• ASSIGNMENT
Your answer should be the lines below from the one with "(hRpos _ (hsub ht)).ne'" to the one with "(fun t => (g₂", both included, given again exactly and with nothing added.
--------
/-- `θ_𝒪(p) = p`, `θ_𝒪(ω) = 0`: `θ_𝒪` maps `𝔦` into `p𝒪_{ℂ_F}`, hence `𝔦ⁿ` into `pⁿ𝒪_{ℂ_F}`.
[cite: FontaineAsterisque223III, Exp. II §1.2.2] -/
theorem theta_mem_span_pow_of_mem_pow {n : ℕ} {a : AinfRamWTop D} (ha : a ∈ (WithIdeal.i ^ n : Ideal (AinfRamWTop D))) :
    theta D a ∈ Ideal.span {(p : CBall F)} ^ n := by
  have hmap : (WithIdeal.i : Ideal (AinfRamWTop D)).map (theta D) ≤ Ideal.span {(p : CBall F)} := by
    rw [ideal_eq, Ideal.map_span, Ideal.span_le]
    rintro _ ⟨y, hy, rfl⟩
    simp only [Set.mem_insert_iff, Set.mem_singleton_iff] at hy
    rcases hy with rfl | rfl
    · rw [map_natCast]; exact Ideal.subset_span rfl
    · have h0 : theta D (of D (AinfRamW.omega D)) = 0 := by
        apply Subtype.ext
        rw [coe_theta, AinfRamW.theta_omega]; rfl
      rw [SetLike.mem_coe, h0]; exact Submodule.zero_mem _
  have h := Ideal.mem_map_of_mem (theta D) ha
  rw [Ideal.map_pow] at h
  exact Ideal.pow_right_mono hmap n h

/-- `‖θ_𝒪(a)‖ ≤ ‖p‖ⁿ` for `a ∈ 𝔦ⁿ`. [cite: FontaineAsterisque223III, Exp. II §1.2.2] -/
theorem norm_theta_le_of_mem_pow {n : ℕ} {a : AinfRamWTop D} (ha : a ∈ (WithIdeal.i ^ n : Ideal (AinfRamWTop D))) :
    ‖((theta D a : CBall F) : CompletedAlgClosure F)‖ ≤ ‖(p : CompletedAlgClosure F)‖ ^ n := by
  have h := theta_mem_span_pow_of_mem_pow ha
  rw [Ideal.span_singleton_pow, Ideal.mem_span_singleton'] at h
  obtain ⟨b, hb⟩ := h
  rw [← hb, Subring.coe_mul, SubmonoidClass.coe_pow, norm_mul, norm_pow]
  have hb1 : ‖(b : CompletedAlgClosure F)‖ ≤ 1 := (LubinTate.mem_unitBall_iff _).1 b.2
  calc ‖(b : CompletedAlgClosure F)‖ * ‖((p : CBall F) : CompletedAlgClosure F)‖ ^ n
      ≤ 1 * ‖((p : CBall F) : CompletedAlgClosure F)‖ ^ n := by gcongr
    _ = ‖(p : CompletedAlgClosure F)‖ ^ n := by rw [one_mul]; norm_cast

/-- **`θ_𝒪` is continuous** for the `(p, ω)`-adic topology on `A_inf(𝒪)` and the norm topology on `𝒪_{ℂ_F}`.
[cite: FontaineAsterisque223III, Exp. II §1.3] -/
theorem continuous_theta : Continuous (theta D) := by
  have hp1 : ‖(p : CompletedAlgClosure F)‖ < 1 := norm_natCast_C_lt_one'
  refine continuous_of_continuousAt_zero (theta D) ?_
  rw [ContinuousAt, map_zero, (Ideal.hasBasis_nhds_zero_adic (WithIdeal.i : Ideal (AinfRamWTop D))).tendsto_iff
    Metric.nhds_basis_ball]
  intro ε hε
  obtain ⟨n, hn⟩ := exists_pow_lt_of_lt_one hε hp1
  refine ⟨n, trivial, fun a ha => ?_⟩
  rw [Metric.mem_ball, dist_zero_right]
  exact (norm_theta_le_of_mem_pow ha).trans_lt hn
--------
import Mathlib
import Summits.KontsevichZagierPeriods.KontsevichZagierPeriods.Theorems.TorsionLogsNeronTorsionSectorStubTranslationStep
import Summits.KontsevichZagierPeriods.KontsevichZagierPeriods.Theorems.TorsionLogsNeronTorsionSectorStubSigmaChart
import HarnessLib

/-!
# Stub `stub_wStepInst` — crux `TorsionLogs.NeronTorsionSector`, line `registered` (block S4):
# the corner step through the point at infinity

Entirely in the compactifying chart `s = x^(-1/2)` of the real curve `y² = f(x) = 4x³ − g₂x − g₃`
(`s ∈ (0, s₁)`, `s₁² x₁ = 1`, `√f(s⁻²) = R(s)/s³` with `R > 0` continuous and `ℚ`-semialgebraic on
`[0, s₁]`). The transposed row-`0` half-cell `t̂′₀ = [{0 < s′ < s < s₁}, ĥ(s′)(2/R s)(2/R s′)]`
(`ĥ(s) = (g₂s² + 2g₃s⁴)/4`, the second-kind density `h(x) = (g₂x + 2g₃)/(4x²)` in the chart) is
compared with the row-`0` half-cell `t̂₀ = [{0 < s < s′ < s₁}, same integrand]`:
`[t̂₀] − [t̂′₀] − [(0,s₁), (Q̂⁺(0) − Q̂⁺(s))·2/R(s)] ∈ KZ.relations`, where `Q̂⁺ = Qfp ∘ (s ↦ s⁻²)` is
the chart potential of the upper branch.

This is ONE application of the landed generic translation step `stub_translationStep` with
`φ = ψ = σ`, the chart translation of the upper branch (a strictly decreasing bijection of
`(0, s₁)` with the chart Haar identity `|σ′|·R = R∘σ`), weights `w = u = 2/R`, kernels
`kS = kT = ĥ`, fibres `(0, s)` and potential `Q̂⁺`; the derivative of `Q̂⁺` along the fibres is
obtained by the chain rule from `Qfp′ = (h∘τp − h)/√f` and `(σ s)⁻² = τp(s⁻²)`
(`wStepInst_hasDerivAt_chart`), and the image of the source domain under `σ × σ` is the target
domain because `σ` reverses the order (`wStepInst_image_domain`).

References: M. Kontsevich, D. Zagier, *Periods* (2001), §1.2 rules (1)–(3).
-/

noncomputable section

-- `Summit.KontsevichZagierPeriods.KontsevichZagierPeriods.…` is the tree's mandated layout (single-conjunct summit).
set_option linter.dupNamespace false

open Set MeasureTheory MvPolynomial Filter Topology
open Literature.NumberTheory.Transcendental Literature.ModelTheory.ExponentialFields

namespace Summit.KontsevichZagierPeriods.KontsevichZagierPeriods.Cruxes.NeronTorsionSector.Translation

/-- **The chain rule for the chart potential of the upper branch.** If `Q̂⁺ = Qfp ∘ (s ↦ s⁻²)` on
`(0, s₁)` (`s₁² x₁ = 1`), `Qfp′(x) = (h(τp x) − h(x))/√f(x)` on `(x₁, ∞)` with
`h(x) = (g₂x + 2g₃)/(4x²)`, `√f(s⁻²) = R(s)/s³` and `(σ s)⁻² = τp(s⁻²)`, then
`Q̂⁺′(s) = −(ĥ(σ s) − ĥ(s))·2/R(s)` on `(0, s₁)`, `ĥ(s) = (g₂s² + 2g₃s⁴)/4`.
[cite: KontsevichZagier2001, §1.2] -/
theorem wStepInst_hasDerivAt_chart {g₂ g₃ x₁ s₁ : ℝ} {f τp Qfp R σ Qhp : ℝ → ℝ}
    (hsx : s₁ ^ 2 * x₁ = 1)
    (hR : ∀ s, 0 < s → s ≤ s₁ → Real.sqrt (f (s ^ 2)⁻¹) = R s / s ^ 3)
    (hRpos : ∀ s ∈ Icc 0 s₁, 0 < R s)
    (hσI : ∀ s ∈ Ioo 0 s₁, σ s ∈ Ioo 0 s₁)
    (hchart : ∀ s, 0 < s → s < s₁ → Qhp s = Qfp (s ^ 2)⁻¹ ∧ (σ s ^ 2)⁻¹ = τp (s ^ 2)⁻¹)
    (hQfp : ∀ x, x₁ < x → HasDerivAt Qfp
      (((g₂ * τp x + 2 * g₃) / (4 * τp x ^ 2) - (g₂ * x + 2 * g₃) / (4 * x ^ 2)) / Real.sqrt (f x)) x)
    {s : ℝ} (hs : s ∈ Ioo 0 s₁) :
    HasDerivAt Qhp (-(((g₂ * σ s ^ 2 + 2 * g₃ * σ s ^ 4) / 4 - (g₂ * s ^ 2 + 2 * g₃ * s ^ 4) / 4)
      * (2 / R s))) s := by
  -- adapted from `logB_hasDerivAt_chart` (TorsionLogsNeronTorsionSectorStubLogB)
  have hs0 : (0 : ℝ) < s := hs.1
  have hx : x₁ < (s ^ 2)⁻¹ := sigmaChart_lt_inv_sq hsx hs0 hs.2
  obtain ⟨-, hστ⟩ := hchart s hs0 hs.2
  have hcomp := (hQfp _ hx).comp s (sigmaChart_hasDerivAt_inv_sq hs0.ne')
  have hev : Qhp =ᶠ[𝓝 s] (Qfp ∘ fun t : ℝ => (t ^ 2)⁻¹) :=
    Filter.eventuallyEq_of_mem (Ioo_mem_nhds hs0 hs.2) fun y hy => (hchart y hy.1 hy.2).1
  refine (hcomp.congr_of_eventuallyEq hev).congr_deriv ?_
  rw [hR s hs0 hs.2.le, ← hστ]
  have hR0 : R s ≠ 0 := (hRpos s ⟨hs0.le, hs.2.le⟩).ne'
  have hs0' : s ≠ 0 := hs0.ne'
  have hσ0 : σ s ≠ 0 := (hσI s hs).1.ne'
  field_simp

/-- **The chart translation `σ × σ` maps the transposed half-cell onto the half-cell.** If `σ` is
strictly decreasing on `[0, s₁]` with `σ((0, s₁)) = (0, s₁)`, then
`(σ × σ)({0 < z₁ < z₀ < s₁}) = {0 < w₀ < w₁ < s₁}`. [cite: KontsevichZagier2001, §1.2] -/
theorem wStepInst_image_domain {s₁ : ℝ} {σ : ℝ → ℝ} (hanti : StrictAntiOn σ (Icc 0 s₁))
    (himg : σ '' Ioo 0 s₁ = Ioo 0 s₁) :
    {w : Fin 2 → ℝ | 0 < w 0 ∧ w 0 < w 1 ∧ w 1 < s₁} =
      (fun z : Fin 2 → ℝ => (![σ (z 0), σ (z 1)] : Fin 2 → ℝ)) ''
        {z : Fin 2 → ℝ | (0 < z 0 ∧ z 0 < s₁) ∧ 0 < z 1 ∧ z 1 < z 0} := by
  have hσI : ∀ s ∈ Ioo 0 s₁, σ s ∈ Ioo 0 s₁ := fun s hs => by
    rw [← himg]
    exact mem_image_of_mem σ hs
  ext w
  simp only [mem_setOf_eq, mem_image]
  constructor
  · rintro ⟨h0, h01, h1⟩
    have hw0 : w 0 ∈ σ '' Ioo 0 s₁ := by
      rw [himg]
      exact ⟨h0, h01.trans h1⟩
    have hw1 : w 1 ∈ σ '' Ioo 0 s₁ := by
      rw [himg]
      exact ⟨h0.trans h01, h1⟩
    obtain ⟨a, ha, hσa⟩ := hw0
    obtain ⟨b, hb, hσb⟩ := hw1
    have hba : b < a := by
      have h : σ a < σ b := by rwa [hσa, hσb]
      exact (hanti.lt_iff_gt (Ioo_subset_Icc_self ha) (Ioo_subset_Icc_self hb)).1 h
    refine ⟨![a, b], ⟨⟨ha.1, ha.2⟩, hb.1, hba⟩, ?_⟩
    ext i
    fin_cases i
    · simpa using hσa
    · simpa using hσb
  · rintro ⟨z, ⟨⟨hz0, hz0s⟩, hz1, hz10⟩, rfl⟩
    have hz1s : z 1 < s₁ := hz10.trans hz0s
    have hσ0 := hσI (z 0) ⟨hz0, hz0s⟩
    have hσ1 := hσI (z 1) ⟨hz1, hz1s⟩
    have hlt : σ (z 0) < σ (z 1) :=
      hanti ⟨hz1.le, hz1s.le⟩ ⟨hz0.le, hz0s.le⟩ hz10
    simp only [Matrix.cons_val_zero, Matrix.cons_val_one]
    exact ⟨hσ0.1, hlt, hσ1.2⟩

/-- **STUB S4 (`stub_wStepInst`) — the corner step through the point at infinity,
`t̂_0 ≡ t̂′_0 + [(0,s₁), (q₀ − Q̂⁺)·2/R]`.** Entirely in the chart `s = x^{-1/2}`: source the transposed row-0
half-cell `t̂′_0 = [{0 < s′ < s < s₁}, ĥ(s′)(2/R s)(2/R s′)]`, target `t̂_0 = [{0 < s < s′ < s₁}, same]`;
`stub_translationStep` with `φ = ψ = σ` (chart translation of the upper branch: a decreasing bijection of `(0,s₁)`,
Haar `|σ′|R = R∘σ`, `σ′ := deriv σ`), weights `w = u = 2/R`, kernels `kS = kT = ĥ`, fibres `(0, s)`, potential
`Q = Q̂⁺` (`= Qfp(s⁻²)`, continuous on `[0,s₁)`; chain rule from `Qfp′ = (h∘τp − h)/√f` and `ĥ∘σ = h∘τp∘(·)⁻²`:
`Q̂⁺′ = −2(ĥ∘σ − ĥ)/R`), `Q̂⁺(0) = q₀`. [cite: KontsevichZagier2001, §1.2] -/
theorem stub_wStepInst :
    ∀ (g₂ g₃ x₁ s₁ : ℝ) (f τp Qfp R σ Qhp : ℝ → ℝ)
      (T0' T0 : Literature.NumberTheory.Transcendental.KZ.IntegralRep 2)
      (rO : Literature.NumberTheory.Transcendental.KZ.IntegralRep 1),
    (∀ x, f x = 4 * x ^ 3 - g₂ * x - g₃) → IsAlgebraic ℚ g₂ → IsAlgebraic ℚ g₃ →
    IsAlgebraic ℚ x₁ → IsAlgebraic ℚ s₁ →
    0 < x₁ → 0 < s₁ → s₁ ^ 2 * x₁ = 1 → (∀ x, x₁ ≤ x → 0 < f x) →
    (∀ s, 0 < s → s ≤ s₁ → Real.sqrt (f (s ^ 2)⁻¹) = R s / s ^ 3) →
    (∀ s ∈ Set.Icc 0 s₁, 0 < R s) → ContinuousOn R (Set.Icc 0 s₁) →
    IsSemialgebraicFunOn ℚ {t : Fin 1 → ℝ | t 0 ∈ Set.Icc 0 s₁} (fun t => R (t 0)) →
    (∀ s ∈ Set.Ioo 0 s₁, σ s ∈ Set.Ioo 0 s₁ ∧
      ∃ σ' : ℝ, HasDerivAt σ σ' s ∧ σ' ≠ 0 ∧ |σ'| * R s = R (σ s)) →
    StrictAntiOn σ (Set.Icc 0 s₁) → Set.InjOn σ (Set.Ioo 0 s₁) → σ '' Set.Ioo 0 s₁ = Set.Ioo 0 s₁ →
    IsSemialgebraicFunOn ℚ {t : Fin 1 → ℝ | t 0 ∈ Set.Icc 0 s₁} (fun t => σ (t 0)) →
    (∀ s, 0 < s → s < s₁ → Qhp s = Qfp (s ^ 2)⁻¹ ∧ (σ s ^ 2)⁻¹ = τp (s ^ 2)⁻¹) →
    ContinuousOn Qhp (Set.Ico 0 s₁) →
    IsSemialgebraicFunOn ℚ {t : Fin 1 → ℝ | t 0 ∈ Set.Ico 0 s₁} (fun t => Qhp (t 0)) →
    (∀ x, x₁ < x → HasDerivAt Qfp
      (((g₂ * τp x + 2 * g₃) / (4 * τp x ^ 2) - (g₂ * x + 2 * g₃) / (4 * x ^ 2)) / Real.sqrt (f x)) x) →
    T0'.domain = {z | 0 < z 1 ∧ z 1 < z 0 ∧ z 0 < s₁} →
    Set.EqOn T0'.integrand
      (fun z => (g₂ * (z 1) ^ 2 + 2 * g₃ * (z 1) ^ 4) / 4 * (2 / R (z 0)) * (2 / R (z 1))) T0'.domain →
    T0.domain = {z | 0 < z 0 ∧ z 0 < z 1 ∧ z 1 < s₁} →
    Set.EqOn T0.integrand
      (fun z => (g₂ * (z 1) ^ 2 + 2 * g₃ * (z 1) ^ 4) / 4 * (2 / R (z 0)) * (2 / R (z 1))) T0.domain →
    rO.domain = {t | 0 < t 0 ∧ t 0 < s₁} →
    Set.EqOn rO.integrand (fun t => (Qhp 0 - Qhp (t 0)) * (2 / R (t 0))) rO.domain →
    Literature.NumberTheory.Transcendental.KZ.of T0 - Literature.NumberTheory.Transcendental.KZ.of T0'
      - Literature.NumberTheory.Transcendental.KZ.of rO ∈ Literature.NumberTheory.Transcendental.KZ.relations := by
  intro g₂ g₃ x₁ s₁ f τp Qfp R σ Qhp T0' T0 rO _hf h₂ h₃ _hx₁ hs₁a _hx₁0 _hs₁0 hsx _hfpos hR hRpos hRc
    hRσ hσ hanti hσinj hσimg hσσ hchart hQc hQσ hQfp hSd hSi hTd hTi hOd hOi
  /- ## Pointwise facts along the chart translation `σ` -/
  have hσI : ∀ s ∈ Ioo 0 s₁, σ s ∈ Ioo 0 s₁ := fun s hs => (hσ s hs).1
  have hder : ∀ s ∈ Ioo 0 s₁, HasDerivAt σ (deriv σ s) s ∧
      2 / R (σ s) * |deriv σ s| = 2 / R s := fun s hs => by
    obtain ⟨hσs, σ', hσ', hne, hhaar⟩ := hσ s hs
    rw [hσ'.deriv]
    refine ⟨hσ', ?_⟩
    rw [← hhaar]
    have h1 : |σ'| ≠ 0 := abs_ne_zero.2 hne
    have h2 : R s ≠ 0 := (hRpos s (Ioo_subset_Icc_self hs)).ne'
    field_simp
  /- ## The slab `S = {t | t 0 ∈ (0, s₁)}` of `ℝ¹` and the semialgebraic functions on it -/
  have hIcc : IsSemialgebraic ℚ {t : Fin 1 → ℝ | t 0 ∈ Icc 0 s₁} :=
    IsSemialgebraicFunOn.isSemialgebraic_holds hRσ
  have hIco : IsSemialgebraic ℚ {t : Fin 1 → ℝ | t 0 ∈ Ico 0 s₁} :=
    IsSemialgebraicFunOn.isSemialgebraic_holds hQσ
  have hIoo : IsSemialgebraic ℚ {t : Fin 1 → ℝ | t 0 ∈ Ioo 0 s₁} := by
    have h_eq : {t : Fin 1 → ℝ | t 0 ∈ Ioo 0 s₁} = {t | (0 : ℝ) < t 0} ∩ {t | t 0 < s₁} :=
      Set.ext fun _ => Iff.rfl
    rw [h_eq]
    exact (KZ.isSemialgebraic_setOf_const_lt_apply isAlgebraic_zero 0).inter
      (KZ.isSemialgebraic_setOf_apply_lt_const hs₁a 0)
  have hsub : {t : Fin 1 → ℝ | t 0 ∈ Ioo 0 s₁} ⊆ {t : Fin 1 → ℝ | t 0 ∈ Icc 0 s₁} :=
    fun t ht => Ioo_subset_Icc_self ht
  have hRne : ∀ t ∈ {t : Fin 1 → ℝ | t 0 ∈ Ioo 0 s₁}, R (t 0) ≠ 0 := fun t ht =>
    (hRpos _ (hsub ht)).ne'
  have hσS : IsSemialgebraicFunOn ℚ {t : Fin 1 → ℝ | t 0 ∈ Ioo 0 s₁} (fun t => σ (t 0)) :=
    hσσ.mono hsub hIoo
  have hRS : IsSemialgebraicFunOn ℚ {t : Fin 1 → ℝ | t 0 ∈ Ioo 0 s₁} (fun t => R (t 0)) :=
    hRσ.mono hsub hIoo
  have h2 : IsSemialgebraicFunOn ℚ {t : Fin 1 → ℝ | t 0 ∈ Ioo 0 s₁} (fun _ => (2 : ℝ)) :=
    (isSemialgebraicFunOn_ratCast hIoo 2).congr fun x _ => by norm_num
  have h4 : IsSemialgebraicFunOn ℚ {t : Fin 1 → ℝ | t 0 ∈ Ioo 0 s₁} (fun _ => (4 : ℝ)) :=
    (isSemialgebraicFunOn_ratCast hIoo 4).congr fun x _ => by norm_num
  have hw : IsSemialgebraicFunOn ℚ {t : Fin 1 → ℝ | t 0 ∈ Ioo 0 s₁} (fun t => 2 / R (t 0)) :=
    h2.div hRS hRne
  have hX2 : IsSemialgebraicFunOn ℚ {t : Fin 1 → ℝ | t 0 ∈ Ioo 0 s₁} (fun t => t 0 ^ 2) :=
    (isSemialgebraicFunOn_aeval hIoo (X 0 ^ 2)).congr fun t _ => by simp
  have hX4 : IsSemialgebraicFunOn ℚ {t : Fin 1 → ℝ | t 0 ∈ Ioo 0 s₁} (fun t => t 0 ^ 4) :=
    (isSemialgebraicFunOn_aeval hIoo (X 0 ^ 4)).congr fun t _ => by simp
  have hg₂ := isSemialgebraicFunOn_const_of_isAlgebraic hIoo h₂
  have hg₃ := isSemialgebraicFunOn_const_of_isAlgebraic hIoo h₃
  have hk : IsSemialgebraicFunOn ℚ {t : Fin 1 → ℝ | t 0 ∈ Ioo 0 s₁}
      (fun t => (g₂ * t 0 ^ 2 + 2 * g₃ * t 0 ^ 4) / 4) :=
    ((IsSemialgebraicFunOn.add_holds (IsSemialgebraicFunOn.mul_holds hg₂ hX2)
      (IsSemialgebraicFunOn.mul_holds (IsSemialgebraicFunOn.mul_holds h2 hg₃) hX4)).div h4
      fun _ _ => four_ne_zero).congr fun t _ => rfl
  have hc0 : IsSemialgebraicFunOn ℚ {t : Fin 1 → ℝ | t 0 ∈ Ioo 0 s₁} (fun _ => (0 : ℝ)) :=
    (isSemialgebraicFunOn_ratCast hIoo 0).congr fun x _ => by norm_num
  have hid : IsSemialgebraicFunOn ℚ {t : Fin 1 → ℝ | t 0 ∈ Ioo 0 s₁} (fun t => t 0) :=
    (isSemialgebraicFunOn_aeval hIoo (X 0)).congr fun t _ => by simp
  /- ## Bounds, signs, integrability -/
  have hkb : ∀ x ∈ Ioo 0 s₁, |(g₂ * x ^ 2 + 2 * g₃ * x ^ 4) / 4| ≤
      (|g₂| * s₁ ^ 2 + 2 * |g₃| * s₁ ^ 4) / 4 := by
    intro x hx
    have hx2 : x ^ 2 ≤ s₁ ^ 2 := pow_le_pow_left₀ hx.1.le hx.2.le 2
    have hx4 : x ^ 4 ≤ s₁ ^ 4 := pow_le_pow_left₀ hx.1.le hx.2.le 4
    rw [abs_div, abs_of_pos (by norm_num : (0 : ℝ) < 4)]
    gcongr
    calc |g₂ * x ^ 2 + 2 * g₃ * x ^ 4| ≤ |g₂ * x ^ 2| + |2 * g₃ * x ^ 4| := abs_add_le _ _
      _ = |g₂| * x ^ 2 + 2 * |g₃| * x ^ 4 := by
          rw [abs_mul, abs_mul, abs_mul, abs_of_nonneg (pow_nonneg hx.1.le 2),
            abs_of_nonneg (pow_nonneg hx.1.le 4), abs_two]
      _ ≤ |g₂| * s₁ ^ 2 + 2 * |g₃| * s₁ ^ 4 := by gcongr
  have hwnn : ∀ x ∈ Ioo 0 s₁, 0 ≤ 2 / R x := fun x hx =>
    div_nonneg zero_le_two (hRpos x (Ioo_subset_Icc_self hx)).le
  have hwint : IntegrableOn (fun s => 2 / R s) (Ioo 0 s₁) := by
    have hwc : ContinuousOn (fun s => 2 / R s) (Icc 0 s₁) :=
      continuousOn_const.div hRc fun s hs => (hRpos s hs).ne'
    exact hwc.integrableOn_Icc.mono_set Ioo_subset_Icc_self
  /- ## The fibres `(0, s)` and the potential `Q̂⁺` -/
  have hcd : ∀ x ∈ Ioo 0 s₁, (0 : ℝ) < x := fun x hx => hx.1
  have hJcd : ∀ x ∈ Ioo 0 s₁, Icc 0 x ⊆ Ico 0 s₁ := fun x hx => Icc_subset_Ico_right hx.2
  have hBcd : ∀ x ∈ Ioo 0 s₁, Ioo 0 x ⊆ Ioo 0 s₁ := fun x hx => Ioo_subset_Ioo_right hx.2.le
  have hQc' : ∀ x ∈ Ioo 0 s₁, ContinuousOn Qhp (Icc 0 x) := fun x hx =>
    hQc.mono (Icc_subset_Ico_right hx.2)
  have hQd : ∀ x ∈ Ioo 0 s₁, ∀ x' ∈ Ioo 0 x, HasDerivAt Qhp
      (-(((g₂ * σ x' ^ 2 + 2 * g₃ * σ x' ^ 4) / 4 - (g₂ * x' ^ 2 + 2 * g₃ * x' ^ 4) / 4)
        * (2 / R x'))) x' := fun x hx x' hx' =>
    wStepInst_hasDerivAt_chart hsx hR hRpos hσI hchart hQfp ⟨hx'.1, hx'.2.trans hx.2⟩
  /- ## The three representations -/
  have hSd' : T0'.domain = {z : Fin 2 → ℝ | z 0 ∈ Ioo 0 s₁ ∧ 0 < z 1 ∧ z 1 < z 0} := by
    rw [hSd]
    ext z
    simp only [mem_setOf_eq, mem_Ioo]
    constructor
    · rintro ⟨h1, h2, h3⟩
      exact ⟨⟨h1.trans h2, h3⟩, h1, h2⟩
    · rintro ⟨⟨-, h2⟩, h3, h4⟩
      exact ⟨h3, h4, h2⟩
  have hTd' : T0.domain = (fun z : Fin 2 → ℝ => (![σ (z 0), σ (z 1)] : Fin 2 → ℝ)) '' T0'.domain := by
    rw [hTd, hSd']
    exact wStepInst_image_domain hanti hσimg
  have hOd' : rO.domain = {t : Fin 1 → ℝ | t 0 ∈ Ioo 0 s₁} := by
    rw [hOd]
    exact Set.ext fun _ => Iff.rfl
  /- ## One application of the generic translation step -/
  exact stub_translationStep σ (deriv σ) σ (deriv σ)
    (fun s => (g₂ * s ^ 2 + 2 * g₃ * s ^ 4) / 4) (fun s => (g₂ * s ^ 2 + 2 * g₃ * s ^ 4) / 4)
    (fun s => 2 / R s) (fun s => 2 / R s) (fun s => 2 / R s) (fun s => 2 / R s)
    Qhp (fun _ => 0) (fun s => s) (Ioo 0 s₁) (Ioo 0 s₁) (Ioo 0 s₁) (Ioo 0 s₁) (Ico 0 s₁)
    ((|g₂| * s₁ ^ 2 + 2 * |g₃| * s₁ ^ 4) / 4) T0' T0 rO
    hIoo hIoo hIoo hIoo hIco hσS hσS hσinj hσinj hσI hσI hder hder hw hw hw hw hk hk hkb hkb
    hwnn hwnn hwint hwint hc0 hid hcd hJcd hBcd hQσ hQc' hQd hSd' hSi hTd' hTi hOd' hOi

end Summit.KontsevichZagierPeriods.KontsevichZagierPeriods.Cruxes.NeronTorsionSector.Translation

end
--------
• ANSWER FOR THIS EXERCISE
    (hRpos _ (hsub ht)).ne'
  have hσS : IsSemialgebraicFunOn ℚ {t : Fin 1 → ℝ | t 0 ∈ Ioo 0 s₁} (fun t => σ (t 0)) :=
    hσσ.mono hsub hIoo
  have hRS : IsSemialgebraicFunOn ℚ {t : Fin 1 → ℝ | t 0 ∈ Ioo 0 s₁} (fun t => R (t 0)) :=
    hRσ.mono hsub hIoo
  have h2 : IsSemialgebraicFunOn ℚ {t : Fin 1 → ℝ | t 0 ∈ Ioo 0 s₁} (fun _ => (2 : ℝ)) :=
    (isSemialgebraicFunOn_ratCast hIoo 2).congr fun x _ => by norm_num
  have h4 : IsSemialgebraicFunOn ℚ {t : Fin 1 → ℝ | t 0 ∈ Ioo 0 s₁} (fun _ => (4 : ℝ)) :=
    (isSemialgebraicFunOn_ratCast hIoo 4).congr fun x _ => by norm_num
  have hw : IsSemialgebraicFunOn ℚ {t : Fin 1 → ℝ | t 0 ∈ Ioo 0 s₁} (fun t => 2 / R (t 0)) :=
    h2.div hRS hRne
  have hX2 : IsSemialgebraicFunOn ℚ {t : Fin 1 → ℝ | t 0 ∈ Ioo 0 s₁} (fun t => t 0 ^ 2) :=
    (isSemialgebraicFunOn_aeval hIoo (X 0 ^ 2)).congr fun t _ => by simp
  have hX4 : IsSemialgebraicFunOn ℚ {t : Fin 1 → ℝ | t 0 ∈ Ioo 0 s₁} (fun t => t 0 ^ 4) :=
    (isSemialgebraicFunOn_aeval hIoo (X 0 ^ 4)).congr fun t _ => by simp
  have hg₂ := isSemialgebraicFunOn_const_of_isAlgebraic hIoo h₂
  have hg₃ := isSemialgebraicFunOn_const_of_isAlgebraic hIoo h₃
  have hk : IsSemialgebraicFunOn ℚ {t : Fin 1 → ℝ | t 0 ∈ Ioo 0 s₁}
      (fun t => (g₂ * t 0 ^ 2 + 2 * g₃ * t 0 ^ 4) / 4) :=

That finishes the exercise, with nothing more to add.